A group is a named workspace team (e.g. reedcapital). All members of a group share one password. This keeps access management simple on a trusted LAN — one password controls the whole team's access.

If the group password needs to change, only the admin needs to update it (from the Admin Panel). All members then use the new password.

Why is the group dropdown not shown on my login?

If you belong to exactly one group, the dropdown is hidden and that group is auto-selected. The dropdown only appears when you belong to more than one group.

Admin accounts never see the group dropdown — admins authenticate with a personal password, not a group one.

What are the password strength requirements?

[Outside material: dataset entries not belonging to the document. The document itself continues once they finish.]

import Summits.QuantumFields.BalabanUV.T4Continuum.E3Cert.ZL2d3AllU.Data
/-! E3 certificate package `ZL2d3AllU` — module `S4` ((3,2,1) block, d = 3, L = 2, all-U, γ = 511∕512; emitter `bal_e3_lean_emit.py` output for
`block-L2d3-su2-allU-dyadic.json`, lane `run/shared/lean/ttrl/balaban-calc/e3/lean-draft/tree/zL2d3AllU/S4.lean`; TREE COPY by the substrate cell (seat p2), typer
ruling (μ3)(e), journal l.19196, following the E3 PILOT's scripted road (`substrate/p3/E3-PILOT.md`): import prefix substituted and one-line
docstrings added BY SCRIPT, no literal touched).  Meaning of the certificate: see `Data.lean` ∕ `Main.lean` of this package and the checker
`E3Cert/E3PolyCertZ*.lean`.  HONEST: certified computation on ONE small block — NOT Prop. (1.8), NOT an input of any NE row today, NOT infinite
volume ∕ mass gap ∕ Clay. -/
set_option maxRecDepth 200000
set_option maxHeartbeats 0
namespace E3Z
/-- E3 certificate `zL2d3AllU` component: `zL2d3AllU_sl32` (lane output, transcribed verbatim; see the module docstring). -/
theorem zL2d3AllU_sl32 : GramCert.mainSlice zL2d3AllU 32 = true := by
  decide +kernel
/-- E3 certificate `zL2d3AllU` component: `zL2d3AllU_blk0` (lane output, transcribed verbatim; see the module docstring). -/
theorem zL2d3AllU_blk0 : (GramCert.blockCert zL2d3AllU.nx zL2d3AllU.basis (zL2d3AllU.blocks.getD 0 (⟨[], 0, [], 0, []⟩, 0)).1).check = true := by
  decide +kernel
/-- E3 certificate `zL2d3AllU` component: `zL2d3AllU_blk1` (lane output, transcribed verbatim; see the module docstring). -/
theorem zL2d3AllU_blk1 : (GramCert.blockCert zL2d3AllU.nx zL2d3AllU.basis (zL2d3AllU.blocks.getD 1 (⟨[], 0, [], 0, []⟩, 0)).1).check = true := by
  decide +kernel
/-- E3 certificate `zL2d3AllU` component: `zL2d3AllU_blk2` (lane output, transcribed verbatim; see the module docstring). -/
theorem zL2d3AllU_blk2 : (GramCert.blockCert zL2d3AllU.nx zL2d3AllU.basis (zL2d3AllU.blocks.getD 2 (⟨[], 0, [], 0, []⟩, 0)).1).check = true := by
  decide +kernel
/-- E3 certificate `zL2d3AllU` component: `zL2d3AllU_blk3` (lane output, transcribed verbatim; see the module docstring). -/
theorem zL2d3AllU_blk3 : (GramCert.blockCert zL2d3AllU.nx zL2d3AllU.basis (zL2d3AllU.blocks.getD 3 (⟨[], 0, [], 0, []⟩, 0)).1).check = true := by
  decide +kernel
/-- E3 certificate `zL2d3AllU` component: `zL2d3AllU_blk4` (lane output, transcribed verbatim; see the module docstring). -/
theorem zL2d3AllU_blk4 : (GramCert.blockCert zL2d3AllU.nx zL2d3AllU.basis (zL2d3AllU.blocks.getD 4 (⟨[], 0, [], 0, []⟩, 0)).1).check = true := by
  decide +kernel
/-- E3 certificate `zL2d3AllU` component: `zL2d3AllU_blk5` (lane output, transcribed verbatim; see the module docstring). -/
theorem zL2d3AllU_blk5 : (GramCert.blockCert zL2d3AllU.nx zL2d3AllU.basis (zL2d3AllU.blocks.getD 5 (⟨[], 0, [], 0, []⟩, 0)).1).check = true := by
  decide +kernel
/-- E3 certificate `zL2d3AllU` component: `zL2d3AllU_eq0` (lane output, transcribed verbatim; see the module docstring). -/
theorem zL2d3AllU_eq0 : GramCert.eqCheck (zL2d3AllU.eq.getD 0 ([], [], [])) = true := by
  decide +kernel
end E3Z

Account type	Min length	Uppercase	Digits	Special char
Regular user (group password)	8	≥ 1	≥ 1	≥ 1
Admin (personal password)	12	≥ 1	≥ 3	≥ 1

Strength indicators are shown live in the sign-in modal as you type.

I forgot my password — what do I do?

Regular user: Contact your group admin — they can reset the group password from the Admin Panel. Once reset, all members of that group use the new password.

Admin: Contact the server operator to reset your personal password in data/auth.db.

I'm redirected back to the landing page — why?

Your session token has expired (tokens are valid for 8 hours). Sign in again to get a new token. This also happens if you clear browser localStorage or open the app in a private window.

What can the admin do that regular users can't?

From /admin, admins can:

Create and delete groups
Reset a group's shared password
Add or remove users within a group
Manage API keys — unlock with admin password, view/edit, save encrypted

Admins also have access to the full app at /app — navigate there from the navbar after signing in.

Phase 1 — Ingest

What's the difference between Fast and Standard ingest?

Fast ingest runs synchronously. It uses PyMuPDF4LLM for text + a concurrent VisionInterceptor pass for charts. Suitable for most documents.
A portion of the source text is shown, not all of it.